You can see the calculations by entering `paramix::distill_summary` (no parentheses) as an R prompt. Plotted, the results for the four different methods of calculation look like:

```{r alembicplot, echo = FALSE, warning = FALSE, cache = TRUE, out.width = "100%", fig.width = 8, fig.height = 5, , dpi = 600}
distill_labels <- c(
  f_mean = "Deaths at mean age",
  f_mid = "Deaths uniform across age group",
  wm_f = "paramix approach",
  mean_f = "Deaths proportional to age distribution"
)

ggplot(distill_methods_dt) + aes(x = partition, y = value, color = method) +
  facet_grid(. ~ name) +
  geom_point() +
  theme_minimal() + theme(
    legend.position = "inside", legend.position.inside = c(1, 0),
    legend.justification.inside = c(1, 0), text = element_text(size = 10)
  ) +
  scale_y_log10("Deaths (log 10 scale)") +
  scale_x_continuous("Age") +
  scale_color_discrete(
    "Method",
    breaks = c(
      "f_mid", "f_mean",
      "mean_f", "wm_f"
    ),
    labels = function(b) { distill_labels[as.character(b)] }
  )
```
When we combine these different deaths-by-age with life expectancy estimates, we see these differences in estimated years of life lost.
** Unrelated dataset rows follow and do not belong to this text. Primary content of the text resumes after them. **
import Summits.CriticalPhenomena.PercolationContinuityZ3.Theorems.PercNearOneGluingAdditiveGluingCovTransferCertCheck

/-!
# `NoHeavyLowerTail` (crux stmt-CriticalPhenomena-4575), Sahi programme P1: a kernel-checkable certificate that Sahi's
# third-order inequality `E₃ ≥ 0` holds for ALL triples of increasing events of the Boolean cube `{0,1}^m` under EVERY
# product measure — the checker and its soundness

Support file (Sahi cell, seat `prim-sahi-p1`; `--supports stmt-CriticalPhenomena-4575`).  Nothing here is specific to
percolation and nothing is asserted about the crux.

Context.  Sahi [Combinatorica 28 (2008), Conj. 5] / Richards [Ann. Probab. 32 (2004)] / Kahn [arXiv:2210.08653, Conj. 5]:
for a product measure `μ_p` on `{0,1}^m` and increasing `A, B, C`,
`E₃(A,B,C) = 2μ(ABC) + μ(A)μ(B)μ(C) − μ(A)μ(BC) − μ(B)μ(AC) − μ(C)μ(AB) ≥ 0` ("C₃"; OPEN for every `m` in print — Kahn 2022:
"thoroughly intractable"; Gladkov arXiv:2408.08457 Rem. 8.8).  The tree's `Literature.Probability.LatticeModels.sahiE3` is this
functional; its proved cases (one principal slot, a nested pair, conditional Harris) are in `…SahiThirdOrderCorrelation`,
`…SahiE3Cylinder`, `…SahiE3BlockTransfer`.  The `|A| = 5` rung of this route's one-cut ladder consumes instances of C₃
(E3GRP rows; MASTER-FAMILY.md), which is why the Sahi cell certifies C₃ bottom-up.

Method (three copies, "Richards-comb").  With `x_i = p_i`, each `μ(X)` is the multilinear polynomial `ML` of the `0/1` corner
table of `X`, so `E₃` is a signed sum of five products of three `ML`s, a `cubicForm` of `…CovTransferCertAlgebra`; by
`cubicForm_nonneg` it is `≥ 0` on `[0,1]^m` as soon as all `4^m` three-copy fibre sums (`cubicCoef`, the tensor-Bernstein
coefficients) are `≥ 0`, and these integers are the base-`2^σ` digits of one Kronecker number (`cubicZ`,
`cubicCoef_nonneg_of_digit_ge`, AND-mask test `digit_ge_of_land`).  Here the events are arbitrary subsets of the cube given as
BITMASKS `T < 2^(2^m)` (bit `x` = membership of the point whose coordinate set is the binary expansion of `x`):

* `tabN`, `tabZ`, `krT` — list table, corner table and Kronecker number of a bitmask; `fullN`, `tabZ_land` (intersections);
* `zE3`, `checkTriple`, `checkTriple_sound` — the certificate number of `E₃` and the digit test; if it passes, the cubic
  `2·ML(ABC) + ML(A)ML(B)ML(C) − Σ ML(A)ML(BC)` is `≥ 0` at every point of `[0,1]^m`;
* `isUpN`, `upsN`, `checkCube m σ` — the test run over all SORTED triples of increasing bitmasks (`E₃` is symmetric);
* `checkTriple_of_checkCube` — the cube check certifies every sorted triple of increasing bitmasks.

The bridge to events `A ⊆ Set (Fin m)` and `prodBernoulli` (`sahiE3_nonneg_of_checkCube`) is `…SahiC3CubeEvents`; the
evaluations (`m ≤ 3` by `decide`, `m = 4` by `native_decide`) are `…SahiC3CubeLeThree` / `…SahiC3CubeFour`.  The fibre sums were
censused nonnegative for `m ≤ 5` exhaustively by two independent programs (ttrl2 `rcomb`, 1.93·10¹¹ values; this seat's
py/comb.py, `m ≤ 4`, 12.87 M values); `4^5` digits × `7581³/6` triples is beyond an in-kernel check.
-/

namespace Summit.CriticalPhenomena.PercolationContinuityZ3.Theorems.SahiC3Cube

open Finset OneCutCert CovTransferCert
open scoped BigOperators

/-! ## Bitmask tables of subsets of the cube -/

/-- The `0/1` list table of a bitmask `T` of points of the `m`-cube: entry `x < 2^m` is bit `x` of `T`. [this work] -/
def tabN (m T : ℕ) : List ℕ := (List.range (2 ^ m)).map fun x => if T.testBit x then 1 else 0

/-- Length of `tabN`. [this work] -/
theorem length_tabN (m T : ℕ) : (tabN m T).length = 2 ^ m := by simp [tabN]

/-- The integer corner table of a bitmask. [this work] -/
def tabZ (m T : ℕ) : (Fin m → Bool) → ℤ := tabOf ((tabN m T).map ((↑) : ℕ → ℤ))

/-- Entries of `tabZ`: the bit of `T` at the corner's position. [this work] -/
theorem tabZ_apply (m T : ℕ) (g : Fin m → Bool) : tabZ m T g = if T.testBit (enc2 g) then 1 else 0 := by
  unfold tabZ tabOf tabN
  rw [List.getD_eq_getElem?_getD, List.map_map, List.getElem?_map, List.getElem?_range (enc2_lt g)]
  simp only [Option.map_some, Option.getD_some, Function.comp]
  split_ifs <;> simp

/-- `|tabZ| ≤ 1`. [this work] -/
theorem abs_tabZ_le (m T : ℕ) (g : Fin m → Bool) : |tabZ m T g| ≤ 1 := by
  rw [tabZ_apply]; split_ifs <;> simp

/-- The bitmask of the whole cube. [this work] -/
def fullN (m : ℕ) : ℕ := 2 ^ (2 ^ m) - 1

/-- The table of the whole cube is constant `1`. [this work] -/
theorem tabZ_fullN (m : ℕ) (g : Fin m → Bool) : tabZ m (fullN m) g = 1 := by
  rw [tabZ_apply, fullN, Nat.testBit_two_pow_sub_one, decide_eq_true (enc2_lt g), if_pos rfl]

/-- The table of an intersection (bitwise AND) is the product of the tables. [this work] -/
theorem tabZ_land (m A B : ℕ) (g : Fin m → Bool) : tabZ m (A &&& B) g = tabZ m A g * tabZ m B g := by
  simp only [tabZ_apply, Nat.testBit_land]
  cases A.testBit (enc2 g) <;> cases B.testBit (enc2 g) <;> simp

/-- The real corner table of a bitmask. [this work] -/
def tabR (m T : ℕ) : (Fin m → Bool) → ℝ := fun g => (tabZ m T g : ℝ)

/-- `ML` of the whole cube is `1`. [this work] -/
theorem ML_fullN (m : ℕ) (x : Fin m → ℝ) : ML (tabR m (fullN m)) x = 1 := by
  have : tabR m (fullN m) = fun _ => (1 : ℝ) := by
    funext g; simp [tabR, tabZ_fullN]
  rw [this, ML_const]

/-- `ML` of an intersection table, pointwise form. [this work] -/
theorem tabR_land (m A B : ℕ) : tabR m (A &&& B) = fun g => tabR m A g * tabR m B g := by
  funext g; simp [tabR, tabZ_land]

/-- Kronecker number (base `2^σ`, base-4 positions) of a bitmask table. [this work] -/
def krT (σ m T : ℕ) : ℕ := krN4 σ m (tabN m T)

/-- `krT` is the Kronecker number `KR4` of the corner table. [this work] -/
theorem krT_eq (σ m T : ℕ) : (krT σ m T : ℤ) = KR4 (2 ^ σ) (tabZ m T) := krN4_eq σ m _ (length_tabN m T)

/-! ## The certificate number of `E₃` and the digit test -/

/-- The certificate number of `E₃(A,B,C)`: `2·K(ABC)·F·F + K(A)K(B)K(C) − K(A)K(BC)F − K(B)K(AC)F − K(C)K(AB)F`
(`F` = the Kronecker number of the whole cube). [this work] -/
def zE3 (σ m : ℕ) (F : ℤ) (A B C : ℕ) : ℤ :=
  2 * (krT σ m (A &&& B &&& C) : ℤ) * F * F + (krT σ m A : ℤ) * (krT σ m B : ℤ) * (krT σ m C : ℤ)
    - (krT σ m A : ℤ) * (krT σ m (B &&& C) : ℤ) * F - (krT σ m B : ℤ) * (krT σ m (A &&& C) : ℤ) * F
    - (krT σ m C : ℤ) * (krT σ m (A &&& B) : ℤ) * F

/-- The digit test of one triple with precomputed full-cube number `F`, offset `off` and its `toNat`. [this work] -/
def checkTripleW (σ m : ℕ) (F off : ℤ) (offN : ℕ) (A B C : ℕ) : Bool :=
  let Z := zE3 σ m F A B C + off
  decide (0 ≤ Z) && decide ((Z.toNat &&& offN) = offN)

/-- The certificate CHECK of one triple of bitmasks in base `2^σ`: coefficient bound `6·8^m < 2^(σ-1)` and the AND-mask digit
test on `Z + offT`. [this work] -/
def checkTriple (σ m A B C : ℕ) : Bool :=
  decide (0 < σ) && decide (6 * 8 ^ m < 2 ^ (σ - 1)) &&
    checkTripleW σ m (krT σ m (fullN m)) (offT σ m) (offT σ m).toNat A B C

/-- The signs of the five cubic terms of `E₃`. [this work] -/
def sgn5 : Fin 5 → ℤ := ![2, 1, -1, -1, -1]

/-- First factors: `ABC, A, A, B, C`. [this work] -/
def X5 (m A B C : ℕ) : Fin 5 → (Fin m → Bool) → ℤ := ![tabZ m (A &&& B &&& C), tabZ m A, tabZ m A, tabZ m B, tabZ m C]

/-- Second factors: `1, B, BC, AC, AB`. [this work] -/
def Y5 (m A B C : ℕ) : Fin 5 → (Fin m → Bool) → ℤ :=
  ![tabZ m (fullN m), tabZ m B, tabZ m (B &&& C), tabZ m (A &&& C), tabZ m (A &&& B)]

/-- Third factors: `1, C, 1, 1, 1`. [this work] -/
def Z5 (m C : ℕ) : Fin 5 → (Fin m → Bool) → ℤ :=
  ![tabZ m (fullN m), tabZ m C, tabZ m (fullN m), tabZ m (fullN m), tabZ m (fullN m)]

set_option maxHeartbeats 800000 in
/-- **Soundness of `checkTriple`**: if the digit test passes, the cubic
`2·ML(ABC) + ML(A)ML(B)ML(C) − ML(A)ML(BC) − ML(B)ML(AC) − ML(C)ML(AB)` of the bitmask tables is nonnegative at every point of
the unit cube. [this work] -/
theorem checkTriple_sound {σ m A B C : ℕ} (h : checkTriple σ m A B C = true) {x : Fin m → ℝ} (hx : InCube x) :
    0 ≤ 2 * ML (tabR m (A &&& B &&& C)) x + ML (tabR m A) x * ML (tabR m B) x * ML (tabR m C) x
      - (ML (tabR m A) x * ML (tabR m (B &&& C)) x + ML (tabR m B) x * ML (tabR m (A &&& C)) x
        + ML (tabR m C) x * ML (tabR m (A &&& B)) x) := by
  unfold checkTriple checkTripleW at h
  simp only [Bool.and_eq_true, decide_eq_true_eq] at h
  obtain ⟨⟨hσ, hbnd⟩, hZ, hland⟩ := h
  have hoff : offT σ m = (maskN σ (4 ^ m) : ℤ) := by
    unfold offT
    rw [off_eq σ (4 ^ m) hσ, maskN_eq_sum σ hσ, Finset.mul_sum]
  rw [hoff] at hZ hland
  rw [Int.toNat_natCast] at hland
  -- the certificate number is `cubicZ`
  have hZeq : zE3 σ m (krT σ m (fullN m)) A B C = cubicZ (2 ^ σ) sgn5 (X5 m A B C) (Y5 m A B C) (Z5 m C) := by
    unfold zE3 cubicZ
    simp only [Fin.sum_univ_five, sgn5, X5, Y5, Z5, Matrix.cons_val_zero, Matrix.cons_val_one, Matrix.cons_val,
      krT_eq]
    ring
  -- the bound on the fibre sums
  have hB : CoefBound3 sgn5 (X5 m A B C) (Y5 m A B C) (Z5 m C) (2 ^ (σ - 1)) := by
    intro k
    have habs : ∀ j, |sgn5 j| ≤ 2 := by intro j; fin_cases j <;> simp [sgn5]
    have hX : ∀ j g, |X5 m A B C j g| ≤ 1 := by intro j g; fin_cases j <;> exact abs_tabZ_le _ _ _
    have hY : ∀ j g, |Y5 m A B C j g| ≤ 1 := by intro j g; fin_cases j <;> exact abs_tabZ_le _ _ _
    have hZ5 : ∀ j g, |Z5 m C j g| ≤ 1 := by intro j g; fin_cases j <;> exact abs_tabZ_le _ _ _
    have h8 : ∀ j, |sgn5 j * pcoef3 (X5 m A B C j) (Y5 m A B C j) (Z5 m C j) k| ≤ |sgn5 j| * 8 ^ m := by
      intro j
      rw [abs_mul]
      exact mul_le_mul_of_nonneg_left (abs_pcoef3_le _ _ _ (hX j) (hY j) (hZ5 j) k) (abs_nonneg _)
    have hsum : |cubicCoef sgn5 (X5 m A B C) (Y5 m A B C) (Z5 m C) k| ≤ 6 * 8 ^ m := by
      unfold cubicCoef
      calc |∑ j : Fin 5, sgn5 j * pcoef3 (X5 m A B C j) (Y5 m A B C j) (Z5 m C j) k|
          ≤ ∑ j : Fin 5, |sgn5 j * pcoef3 (X5 m A B C j) (Y5 m A B C j) (Z5 m C j) k| := Finset.abs_sum_le_sum_abs _ _
        _ ≤ ∑ j : Fin 5, |sgn5 j| * (8 : ℤ) ^ m := Finset.sum_le_sum fun j _ => h8 j
        _ = 6 * 8 ^ m := by simp [Fin.sum_univ_five, sgn5]; ring
    have hpow : (6 : ℤ) * 8 ^ m < (2 : ℕ) ^ (σ - 1) := by exact_mod_cast hbnd
    exact lt_of_le_of_lt hsum hpow
  -- the digits
  set N : ℕ := (zE3 σ m (krT σ m (fullN m)) A B C + maskN σ (4 ^ m)).toNat with hN
  have hNZ : (N : ℤ) = cubicZ (2 ^ σ) sgn5 (X5 m A B C) (Y5 m A B C) (Z5 m C) +
      ∑ j : Fin (4 ^ m), (2 : ℤ) ^ (σ - 1) * (2 ^ σ) ^ (j : ℕ) := by
    rw [hN, Int.toNat_of_nonneg hZ, hZeq, maskN_eq_sum σ hσ, Fin.sum_univ_eq_sum_range
      (fun j => (2 : ℤ) ^ (σ - 1) * (2 ^ σ) ^ j) (4 ^ m)]
  have hdig : ∀ j : ℕ, j < 4 ^ m → 2 ^ (σ - 1) ≤ digit (2 ^ σ) N j := digit_ge_of_land σ hσ (4 ^ m) N hland
  have hk : ∀ k, 0 ≤ cubicCoef sgn5 (X5 m A B C) (Y5 m A B C) (Z5 m C) k :=
    cubicCoef_nonneg_of_digit_ge hσ hB N hNZ hdig
  have hF : 0 ≤ cubicForm sgn5 (X5 m A B C) (Y5 m A B C) (Z5 m C) x := cubicForm_nonneg hk hx
  unfold cubicForm at hF
  simp only [Fin.sum_univ_five, sgn5, X5, Y5, Z5, Matrix.cons_val_zero, Matrix.cons_val_one, Matrix.cons_val] at hF
  have h1 : ML (fun g => ((tabZ m (fullN m) g : ℤ) : ℝ)) x = 1 := ML_fullN m x
  rw [h1] at hF
  unfold tabR
  push_cast at hF
  linarith

/-! ## Increasing bitmasks and the check over all sorted triples -/

/-- A bitmask is increasing (an up-set of the cube): membership is preserved when a coordinate is switched on. [this work] -/
def isUpN (m T : ℕ) : Bool :=
  (List.range (2 ^ m)).all fun x => (List.range m).all fun i => !(T.testBit x) || T.testBit (x ||| 2 ^ i)

/-- All increasing bitmasks of the `m`-cube (the free distributive lattice; `6, 20, 168` for `m = 2, 3, 4`). [this work] -/
def upsN (m : ℕ) : List ℕ := (List.range (2 ^ (2 ^ m))).filter (isUpN m)

/-- **The cube check**: the digit test for every sorted triple `A ≤ B ≤ C` of increasing bitmasks (sharing `F` and the
offset). [this work] -/
def checkCube (m σ : ℕ) : Bool :=
  let ups := upsN m
  let F : ℤ := krT σ m (fullN m)
  let off := offT σ m
  let offN := off.toNat
  decide (0 < σ) && decide (6 * 8 ^ m < 2 ^ (σ - 1)) &&
    ups.all fun A => ups.all fun B => ups.all fun C =>
      decide (B < A) || decide (C < B) || checkTripleW σ m F off offN A B C

/-- `checkCube` certifies every sorted triple of increasing bitmasks. [this work] -/
theorem checkTriple_of_checkCube {m σ : ℕ} (h : checkCube m σ = true) {A B C : ℕ} (hA : A ∈ upsN m) (hB : B ∈ upsN m)
    (hC : C ∈ upsN m) (hAB : A ≤ B) (hBC : B ≤ C) : checkTriple σ m A B C = true := by
  unfold checkCube at h
  simp only [Bool.and_eq_true, decide_eq_true_eq, List.all_eq_true, Bool.or_eq_true] at h
  obtain ⟨⟨hσ, hbnd⟩, hall⟩ := h
  have := hall A hA B hB C hC
  unfold checkTriple
  simp only [Bool.and_eq_true, decide_eq_true_eq]
  refine ⟨⟨hσ, hbnd⟩, ?_⟩
  rcases this with (h1 | h2) | h3
  · exact absurd hAB (not_le.2 h1)
  · exact absurd hBC (not_le.2 h2)
  · exact h3

end Summit.CriticalPhenomena.PercolationContinuityZ3.Theorems.SahiC3Cube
Without the necessary adjustments for both age structure and mortality shape, we typically overestimate YLLs.

```{r, figlex, echo = FALSE, cache = TRUE, out.width = "100%", fig.width = 8, fig.height = 3, dpi = 600}
data("mxF", package = "wpp2019")
data("mxM", package = "wpp2019")
life_expectancy_dt <- as.data.table(mxF)[,
  .(name, age, mxF = `2020-2025`)
][
  as.data.table(mxM), on = c("name", "age"),
  .(name, age, mxF, mxM = `2020-2025`)
][
  name %in% c("Afghanistan", "United Kingdom")
][pop_dt, on = .(name, age), .(name, age, mx = (mxF*popF + mxM*popM)/(popF + popM))]

life_expectancy_dt[,
  ax := 0.5
][,
  qx := fifelse(age == max(age), 1, c(diff(age), 0)*mx / (1 + c(diff(age), 0)*mx * (1 - ax)))
]
life_expectancy_dt[age == 0, lx := 1000]
life_expectancy_dt[, lx := {
  tmp <- lx
  for (i in 2:.N) {
    tmp[i] <- (1 - qx[i - 1]) * tmp[i - 1]
  }
  pmax(tmp, 0)
}, by = name]
life_expectancy_dt[,
  Lx := c(
    tail(lx, -1) + head(ax, -1) * (head(lx, -1) - tail(lx, -1)),
    tail(lx, 1)
  ), by = name
]
life_expectancy_dt[, ex := rev(cumsum(rev(Lx) / 1000)), by = name]

life_ex_interpolated_dt <- life_expectancy_dt[,
  .(age = 0:100, ex = stats::approxfun(age, ex)(0:100))
, by=name]

# because of the selected breakpoints, there are some half-ages, so will
# linearly interpolate between the relevant ages
expander <- distill_methods_dt[, .(
  age = unique(partition[partition != round(partition)])
), by = name][, .(
  lower = floor(age), upper = ceiling(age), tar = age, index = seq_len(.N)
), by = name]

lower_dt <- life_ex_interpolated_dt[expander, on = .(name, age = lower), .(name, index, age, ex)]
upper_dt <- life_ex_interpolated_dt[expander, on = .(name, age = upper), .(name, index, age, ex)]

expand_dt <- lower_dt[
  upper_dt, on = .(name, index)
][expander, on = .(name, index)][, .(
  age = tar,
  ex = approxfun(c(age, i.age), c(ex, i.ex))(tar)
), by = .(name, index)
][, .(name, age, ex)]

lex_dt <- rbind(
  life_ex_interpolated_dt[, .(name, age, ex)],
  expand_dt
)

yll_dt <- distill_methods_dt[
  lex_dt, on = .(name, partition = age)
][, .(YLL = sum(value * ex)), by = .(name, method)]

yllord <- yll_dt[name == "Afghanistan", method[order(YLL)]]

ggplot(yll_dt) + aes(x = name, y = YLL / 1e4, fill = method) +
  geom_bar(position = "dodge", stat = "identity") +
  theme_minimal() +
  theme(
    legend.position = "inside", legend.position.inside = c(0.1, 0.9),
    legend.justification.inside = c(0, 1), text = element_text(size = 8)
  ) +
  scale_fill_brewer(
    "Method", palette = "Set1",
    labels = function(b) { distill_labels[as.character(b)] }
  ) + labs(
    x = "Country",
    y = "YLLs per one million infections\n(10,000 person-years)"
  )
```

# Summary

Properly blending and distilling parameter values can make a relatively large difference when estimating outcomes that are non-linear, for example years-life-lost. This package can make doing that correctly relatively easy.